Requesting the document metadata using the link above:

curl -u APIKEY_HERE: https://document-api.company-information.service.gov.uk/document/clSoJ2xbeFSFypK5EcCgR26SpkVe8H4k1nlRrgqpD1Q
{"company_number":"09540283","barcode":"XDDTAN3U","significant_date":"2024-04-30T00:00:00Z","significant_date_type":"made-up-date","category":"accounts","pages":8,"filename":"09540283_aa_2024-10-15","created_at":"2024-10-15T11:32:51.898330388Z","etag":"","links":{"self":"https://document-api.company-information.service.gov.uk/document/clSoJ2xbeFSFypK5EcCgR26SpkVe8H4k1nlRrgqpD1Q","document":"https://document-api.company-information.service.gov.uk/document/clSoJ2xbeFSFypK5EcCgR26SpkVe8H4k1nlRrgqpD1Q/content"},"resources":{"application/pdf":{"content_length":108473},"application/xhtml+xml":{"content_length":76922}}}

To get the iXBRL you’d request the file as you did before, but set the http Accept header to the application/xhtml+xml mime type.

On the PDF issue - I have no idea what PDF parser you’re using, nor have you mentioned which PDF, so I can’t help with that. (Aside from that we don’t do any PDF parsing ourselves currently either).

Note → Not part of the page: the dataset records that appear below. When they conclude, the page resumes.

import Summits.QuantumFields.YangMills.Theorems.PencilRigidityDiagonalMirrorRPRRestated
import Summits.QuantumFields.YangMills.Theorems.PencilRigidityDiagonalMirrorRPRCentreTwistDefs

/-!
# Crux `DiagonalMirrorRPR` (stmt-QuantumFields-10604), line `centre-twisted-swap`: the reduction of the line and the
# restated crux with the weakened sign clause

Crux `DiagonalMirrorRPR` of the routes `PencilRigidity` (#5) and `MirrorModularBoosts` (#4) of `YangMills` (shared verbatim):
for every compact simple `G`, lattice representation `r`, scheme `sch` and one-species family `S₁` with the curvature package
`W₁ r sch S₁` (`CurvaturePackage`), `S₁` is reflection positive in pull-back form in the four diagonal frames (`DiagonalFrameRP`).

This file is the kernel-checked COMPOSITION of the line `centre-twisted-swap` (tree skeleton
`Cruxes/DiagonalMirrorRPR/Lines/centre_twisted_swap.lean`).  Its first stub S1' (`CentreTwistedSwap.stub_twistedSwapRP`: twisted
swap reflection positivity of Wilson's measure on the Fröhlich–Israel–Lieb–Simon 45° torus at `β ≤ 0` for centre data
`r.ρ z = −𝟙`) is LANDED (`…Theorems.PencilRigidityDiagonalMirrorRPRStubTwistedSwapRP`, lead a2) but is taken here as the HYPOTHESIS
`hS1'` (stated in its registered form), because that module has no farm olean at the time of writing; discharging `hS1'` is the
one-liner `… CentreTwistedSwap.stub_twistedSwapRP`.  The untwisted S1 `ParityBridgeColdTraces.stub_fortyFiveSwapRP` (`β ≥ 0`) is
used directly:

* `Reduction.exists_coverTwistedSwapRPAt_of_centre` — given S1': for centre data every cover `T̃_N`, `N ≥ 2`, is `Θ'_{z'}`-RP at
  EVERY real coupling for some central `z'` (`z' = 1` when `β ≥ 0`, `z' = z` when `β ≤ 0`).
* `Reduction.diagonalFrameRP_of_centre` — given S1' and the closure statement S4'' (`stub_rpClosureTwisted`, as a hypothesis: the OS-limit
  closure from twisted cover RP), centre data + `W₁` + cover insensitivity give `DiagonalFrameRP S₁` with NO sign clause.
* `Reduction.restatedCruxCentre_of_rpClosureTwisted` — given S1', S4'': the planners' RESTATED crux
  (`ParityBridgeColdTraces.Reduction.restatedCrux_holds`: `W₁ → (∀ᶠ k, 0 ≤ β_k) → tilted-cover convergence → DiagonalFrameRP`,
  Literature vocabulary `tiltedLatticeSchwinger`) holds with its sign clause WEAKENED to
  `(∃ z ∈ Subgroup.center G, r.ρ z = -1) ∨ ∀ᶠ k in atTop, 0 ≤ sch.β k`, in the binder shape of the route files.
* `Reduction.restatedCruxWeakCoupling_holds` — UNCONDITIONAL: `W₁ → sch.HasWeakCouplingLimit → tilted-cover convergence →
  DiagonalFrameRP` (the Statement's weak-coupling clause as the sign clause of the landed restated crux).
* `Reduction.DiagonalMirrorRPR_of_transport` — given S1', S4'', the two transport statements T (`stub_coverTransportOffDiag`, shared
  with line `parity-bridge-cold-traces`) and T_c (`stub_coverTransportCentre`) and the scope statement N'
  (`stub_centreBlindNegativeScope`), the crux follows (both route copies).  T / T_c are finite-size (torus → 45° cover)
  transport of Wilson's lattice expectations at physical scale along an arbitrary gapped scheme; no clause of `W₁` mentions the
  cover, so they are inputs of the existence leg, not consequences of `W₁` (leads 0/a1/c1/a2/c2, triage r2-1/r2-2).

No definitions; every hypothesis is stated inline in the registered stub's exact form.  References: Fröhlich–Israel–Lieb–Simon,
Comm. Math. Phys. 62 (1978) Thm 2.1; FILS II, J. Stat. Phys. 22 (1980) §3; Osterwalder–Schrader, Comm. Math. Phys. 31 (1973)
§2–3; Osterwalder–Seiler, Ann. Phys. 110 (1978) §2; 't Hooft, Nucl. Phys. B153 (1979) 141.
-/

set_option autoImplicit false

noncomputable section

open scoped SchwartzMap
open MeasureTheory Filter Topology
open Literature.MathematicalPhysics.QuantumLattice Literature.MathematicalPhysics.AQFT
  Literature.MathematicalPhysics.QuantumFieldTheory

namespace Summit.QuantumFields.YangMills.Cruxes.DiagonalMirrorRPR.CentreTwistedSwap.Reduction

open ParityBridgeColdTraces ParityBridgeColdTraces.Reduction

variable {G : Type} [Group G] [TopologicalSpace G] [IsTopologicalGroup G] [CompactSpace G]
  [MeasurableSpace G] [BorelSpace G]

/-! ## §0 The restated crux under the Statement's weak-coupling clause (unconditional)

Since the 2026-08-16 re-type the summit statement `YangMills` carries `sch.HasWeakCouplingLimit` (`β_k → +∞`); threading it
through `HypercubicLimit → CurvatureChannel → W₁` makes every negative-coupling stub of this crux (N', the `β < 0` half of T_c)
vacuous.  The two lemmas below record this: weak coupling gives eventually non-negative couplings, so the landed restated
crux `ParityBridgeColdTraces.Reduction.stub_restatedCrux_closes` applies with `HasWeakCouplingLimit` as its sign clause. -/

/-- A weak-coupling scheme (`β_k → +∞`) has eventually non-negative couplings. -/
theorem eventually_beta_nonneg_of_hasWeakCouplingLimit {ι : Type} (sch : SpeciesScheme ι)
    (h : sch.HasWeakCouplingLimit) : ∀ᶠ k in atTop, 0 ≤ sch.β k :=
  tendsto_atTop.1 h 0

I’ve just checked a downloaded document which does have textual data (a Confirmation Statement - these are now usually machine-generated) and the PDF doesn’t seem to have much restricted (via Security) e.g. content can be copied etc.

If you search this forum there may be information on parsing of PDFs which could help you.

Thank you so much for all your efforts. If we can reciprocate in any way do let us know (not on this api - but anything else coding-related). We’ll try your suggested method(s).

Re. pdf parsers in general, typically they automate extraction from pdf. For what we need it didn’t seem worthwhile running OCR, even though we have code for that. A quick dirty method is exclude micro company accounts within CH and consider the rest. We were looking at financials just to segment out the smallest firms. The main goal was to confirm status=‘active’, get SIC and basic data like this, which we now have. I think under CompanyOverview there should also be website, to help differentiate two similar names, plus reception phone number.

Thanks to your help we’ve now managed to extract what we need from the source filings. We really appreciate your help. I wrote to Companies House suggesting they update their documentation.

For others reading please note: take the td tag and id, rather than the inline to extract data, then strip out as needed.